Chadwick events table

Use cwevent to parse events files


In [52]:
fields = pd.read_csv('../data/fields.csv', index_col=0)

In [66]:
def cwevent(year):
    try:
        year_dir = '/'.join(glob.glob("{}/*seve/{}*.EV*".format(DATA_DIR, year))[0].split('/')[:-1])
    except:
        print('No data for', year)
        return
    !cd $year_dir; cwevent -y $year -q -f 0-96 $year*.EV* > tmp.csv
    df = pd.read_csv(year_dir+'/tmp.csv', header=None, names=fields.Header)
    !rm $year_dir/tmp.csv
    return df

In [67]:
events1920s = pd.concat([cwevent(y) for y in range(1921, 1930)])

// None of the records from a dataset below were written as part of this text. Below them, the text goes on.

/-- **Naturality of `ι^*`**: if `v ≫ ι = ι ≫ u` for an endomorphism `u` of `A`, then `ι^* ∘ u^* = v^* ∘ ι^*` on `𝒪_{A,e}`
(functoriality of `f ↦ f_x^♯`, Görtz–Wedhorn I, Remark 6.3 (3), checked on germs). [cite: GortzWedhorn2020, Remark 6.3 (3)] -/
private theorem Hom.kerGStalkMap_stalkMapEnd (u : A ⟶ A) (hv : v ≫ Hom.kerGι φ = Hom.kerGι φ ≫ u.hom.hom.hom) (b : stalkOrigin A) :
    Hom.kerGStalkMap φ (stalkMapEnd A u b) = Hom.kerGEndStalkMap φ v (Hom.kerGStalkMap φ b) := by
  have H : v.left ≫ (Hom.kerGι φ).left = (Hom.kerGι φ).left ≫ Hom.toSchemeHom u := by
    rw [← Over.comp_left, hv, Over.comp_left]
  obtain ⟨U, hU, s, rfl⟩ := A.X.left.presheaf.exists_germ_eq b
  have e1 : stalkMapEnd A u (A.X.left.presheaf.germ U (origin A) hU s) =
      A.X.left.presheaf.germ ((Hom.toSchemeHom u) ⁻¹ᵁ U) (origin A)
        (show (Hom.toSchemeHom u).base (origin A) ∈ U by rwa [toSchemeHom_origin]) ((Hom.toSchemeHom u).app U s) := by
    rw [← CommRingCat.comp_apply, germ_stalkMapEnd, CommRingCat.comp_apply]
  rw [e1, Hom.kerGStalkMap_germ, Hom.kerGStalkMap_germ, ← CommRingCat.comp_apply _ (Hom.kerGEndStalkMap φ v),
    Hom.germ_kerGEndStalkMap, CommRingCat.comp_apply]
  -- both sides are germs at `e` of the section `s` pulled back along `ι ≫ u = v ≫ ι`
  have e2 : (Hom.kerG φ).left.presheaf.germ _ (Hom.kerGOrigin φ)
        (Hom.kerGOrigin_mem_preimage φ (show (Hom.toSchemeHom u).base (origin A) ∈ U by rwa [toSchemeHom_origin]))
        ((Hom.kerGι φ).left.app _ ((Hom.toSchemeHom u).app U s)) =
      (Hom.kerG φ).left.presheaf.germ (((Hom.kerGι φ).left ≫ Hom.toSchemeHom u) ⁻¹ᵁ U) (Hom.kerGOrigin φ)
        (show ((Hom.kerGι φ).left ≫ Hom.toSchemeHom u).base (Hom.kerGOrigin φ) ∈ U by
          rw [Scheme.Hom.comp_apply, Hom.kerGι_kerGOrigin, toSchemeHom_origin]; exact hU)
        (((Hom.kerGι φ).left ≫ Hom.toSchemeHom u).app U s) := by
    rw [Scheme.Hom.comp_app]
    rfl
  have e3 : (Hom.kerG φ).left.presheaf.germ _ (Hom.kerGOrigin φ)
        (show v.left.base (Hom.kerGOrigin φ) ∈ (Hom.kerGι φ).left ⁻¹ᵁ U by
          rw [Hom.kerGEnd_base_kerGOrigin]; exact Hom.kerGOrigin_mem_preimage φ hU)
        (v.left.app _ ((Hom.kerGι φ).left.app U s)) =
      (Hom.kerG φ).left.presheaf.germ ((v.left ≫ (Hom.kerGι φ).left) ⁻¹ᵁ U) (Hom.kerGOrigin φ)
        (show (v.left ≫ (Hom.kerGι φ).left).base (Hom.kerGOrigin φ) ∈ U by
          rw [Scheme.Hom.comp_apply, Hom.kerGEnd_base_kerGOrigin, Hom.kerGι_kerGOrigin]; exact hU)
        ((v.left ≫ (Hom.kerGι φ).left).app U s) := by
    rw [Scheme.Hom.comp_app]
    rfl
  rw [e2, e3]
  have e4 := congrArg (fun f => f s) (congrArg CommRingCat.Hom.hom (Scheme.Hom.congr_app H U))
  simp only [CommRingCat.hom_comp, RingHom.coe_comp, Function.comp_apply] at e4
  rw [e4, TopCat.Presheaf.germ_res_apply]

/Users/fonnescj/anaconda3/lib/python3.5/site-packages/IPython/core/interactiveshell.py:2885: DtypeWarning: Columns (7,65) have mixed types. Specify dtype option on import or set low_memory=False.
  exec(code_obj, self.user_global_ns, self.user_ns)
/Users/fonnescj/anaconda3/lib/python3.5/site-packages/IPython/core/interactiveshell.py:2885: DtypeWarning: Columns (7,64,65,85) have mixed types. Specify dtype option on import or set low_memory=False.
  exec(code_obj, self.user_global_ns, self.user_ns)
No data for 1923
No data for 1924
No data for 1926
/Users/fonnescj/anaconda3/lib/python3.5/site-packages/IPython/core/interactiveshell.py:2885: DtypeWarning: Columns (63,64,65,85) have mixed types. Specify dtype option on import or set low_memory=False.
  exec(code_obj, self.user_global_ns, self.user_ns)
/Users/fonnescj/anaconda3/lib/python3.5/site-packages/IPython/core/interactiveshell.py:2885: DtypeWarning: Columns (64,65,85) have mixed types. Specify dtype option on import or set low_memory=False.
  exec(code_obj, self.user_global_ns, self.user_ns)
No data for 1928
No data for 1929

In [68]:
events1920s.shape


Out[68]:
(275829, 97)

Rosters

Parse roster files and create single table


In [19]:
roster_files = glob.glob("{}/*seve/*.ROS".format(DATA_DIR))

In [32]:
roster_files[-1].split('/')[-1][3:7]


Out[32]:
'2015'

In [39]:
def parse_roster_file(filename):
    
    df = pd.read_csv(filename, header=None, 
                     names=("Retrosheet_ID", "Last_Name", "First_Name",
                            "Bats", "Pitches", "Team", "Position"), 
                     na_values=['X'])
    df['Year'] = int(filename.split('/')[-1][3:7])
    return df

In [41]:
rosters = pd.concat([parse_roster_file(f) for f in roster_files])

In [42]:
rosters.shape


Out[42]:
(79421, 8)